GSD v1.34 is a full-featured spec-driven development framework for AI coding agents. It installs as slash commands into 7 runtimes (Claude Code, Gemini CLI, OpenCode, Codex, Copilot, Cursor, Antigravity) and solves "context rot" by spawning fresh-context subagents for each task. Trusted by engineers at Amazon, Google, Shopify, and Webflow.

Comparison updated April 2026. See the GSD repo for current features.


At a Glance

Aspect GSD AgentOps
Philosophy "Ship fast — fresh context per agent" "Operational layer for coding agents; technically a context compiler"
Core strength Multi-agent orchestration with context isolation, multi-runtime support Cross-session memory, validation gates, knowledge flywheel
GitHub glittercowboy/get-shit-done boshu2/agentops
Latest v1.34.2 (April 2026) v2.37.2 (April 2026)
Scale 53 commands, 46 workflows, 16 agents 50+ skills, compiled CLI, hooks, schemas
Primary use Spec-driven development with phased execution Ongoing codebase work with persistent memory

What GSD Does Well

1. Fresh Context Per Agent

GSD's core innovation. Every spawned agent gets a clean 200K context window. Orchestrators stay thin, agents are disposable. This eliminates context rot — the quality degradation that happens as an AI fills its context window during long sessions.

2. Wave-Based Parallel Execution

Plans are grouped into dependency waves.

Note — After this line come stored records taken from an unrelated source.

/-- **W5 §2 RUN BY NAME ON THE TOY**: the guarded witness through the M5-2e road beyond `ℓ⋆` and `ℓᵥ82`. [decided toy] -/
theorem nonempty_countRoadWitnessT3bWTVSL_toyData_viaLW82 {S : ℕ} (hS : 1 ≤ S) {θv : ℝ} (hθv : 0 < θv) {cΛ Lr Φ : ℝ}
    (hcΛ : 0 ≤ cΛ) (hLr : 0 ≤ Lr) (hΦ : 0 ≤ Φ) {β₀ : ℝ} (hβ₀ : 0 ≤ β₀) (n : ℕ) (hn : 0 < n)
    (hr : ellStar C₃ O₁ F.L (O₁.d + 3) 2 1 1 (ApFlat O₁.γ₀ O₁.A₁ O₁.M Lr O₁.d) Φ ≤ (F.L : ℝ) ^ S)
    (hv : ellVolS82 C₃ 1 1 3 cΛ θv (1 + β₀) (jvol82 1 (1 + β₀)) ≤ (F.L : ℝ) ^ S) :
    Nonempty (CountRoadWitnessT3bWTVSL (toyData F G) C₃ O₁ θv 1 1 n hn (gW F.L S) ([] : List (ULoop F)) (HIndex.Idx Isk)
      (ℕ × Lab 1) (Lab 1)) :=
  nonempty_countRoadWitnessT3bWTVSL_of_histReadingLW82 (histReadDataLW_toyData F G hS hθv hcΛ hLr hΦ hβ₀ n hn)
    (inInterval_toyData_gW F G hr) (inInterval_toyData_gW F G hv)

/-- **W6's TWO WITNESSES RUN BY NAME ON THE DECORATED AND THE KEY-SIDE TOYS** (parts 9 ∕ 11) beyond `ℓ⋆` and `ℓᵥ82` — the
chains `toLW ∘ toLP82` and `toLWD ∘ toLW ∘ toLP82` compose on inhabitants; `example`s (statement = `…_toyData_viaLW82`'s).
[decided toy] -/
example {S : ℕ} (hS : 1 ≤ S) {θv : ℝ} (hθv : 0 < θv) {cΛ Lr Φ : ℝ} (hcΛ : 0 ≤ cΛ) (hLr : 0 ≤ Lr) (hΦ : 0 ≤ Φ) {β₀ : ℝ}
    (hβ₀ : 0 ≤ β₀) (n : ℕ) (hn : 0 < n)
    (hr : ellStar C₃ O₁ F.L (O₁.d + 3) 2 1 1 (ApFlat O₁.γ₀ O₁.A₁ O₁.M Lr O₁.d) Φ ≤ (F.L : ℝ) ^ S)
    (hv : ellVolS82 C₃ 1 1 3 cΛ θv (1 + β₀) (jvol82 1 (1 + β₀)) ≤ (F.L : ℝ) ^ S) :
    Nonempty (CountRoadWitnessT3bWTVSL (toyData F G) C₃ O₁ θv 1 1 n hn (gW F.L S) ([] : List (ULoop F)) (HIndex.Idx Isk)
      (ℕ × Lab 1) (Lab 1)) :=
  nonempty_countRoadWitnessT3bWTVSL_of_histReadingLWD82 (histReadDataLWD_toyData F G hS hθv hcΛ hLr hΦ hβ₀ n hn)
    (inInterval_toyData_gW F G hr) (inInterval_toyData_gW F G hv)

example {S : ℕ} (hS : 1 ≤ S) {θv : ℝ} (hθv : 0 < θv) {cΛ Lr Φ : ℝ} (hcΛ : 0 ≤ cΛ) (hLr : 0 ≤ Lr) (hΦ : 0 ≤ Φ) {β₀ : ℝ}
    (hβ₀ : 0 ≤ β₀) (n : ℕ) (hn : 0 < n)
    (hr : ellStar C₃ O₁ F.L (O₁.d + 3) 2 1 1 (ApFlat O₁.γ₀ O₁.A₁ O₁.M Lr O₁.d) Φ ≤ (F.L : ℝ) ^ S)
    (hv : ellVolS82 C₃ 1 1 3 cΛ θv (1 + β₀) (jvol82 1 (1 + β₀)) ≤ (F.L : ℝ) ^ S) :
    Nonempty (CountRoadWitnessT3bWTVSL (toyData F G) C₃ O₁ θv 1 1 n hn (gW F.L S) ([] : List (ULoop F)) (HIndex.Idx Isk)
      (ℕ × Lab 1) (Lab 1)) :=
  nonempty_countRoadWitnessT3bWTVSL_of_histReadingLWK82 (histReadDataLWK_toyData F G hS hθv hcΛ hLr hΦ hβ₀ n hn)
    (inInterval_toyData_gW F G hr) (inInterval_toyData_gW F G hv)

/-- HONESTY CERTIFICATE: (B) FAILS on the toy datum, so W4 §3's terminal theorem `continuumYM4Torus_of_histReadingLP_fsc`
(binder `hB`; W5 adds NO terminal theorem — the `_fsc` statements are window-blind, custodian ERRATUM E-ne7bleaf03g28-1) has no instance on it. [decided toy] -/
example : ¬ B16.EndStatementBPrinted (toyData F G).C := not_endStatementBPrinted_toy F G

end ToyData

end

end Summit.QuantumFields.BalabanUV.T4Continuum.HistoryRealiseCellsRunAssemblyWTVSSanity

Plans within a wave run in parallel (each with a fresh agent), waves run sequentially. Includes STATE.md file locking with atomic creation and spin-wait jitter.

Text Only
Wave 1: [Plan A, Plan B, Plan C]  ← parallel, fresh 200K each
           ↓ (all complete)
Wave 2: [Plan D, Plan E]          ← parallel, depends on Wave 1
           ↓ (all complete)
Wave 3: [Plan F]                  ← sequential, depends on Wave 2

3. Model Cost Tiers

Four profiles (quality/balanced/budget/inherit) with per-agent model assignments. Each profile maps agents to opus/sonnet/haiku. This means routine plan-checking can run on budget models while critical execution stays on quality models.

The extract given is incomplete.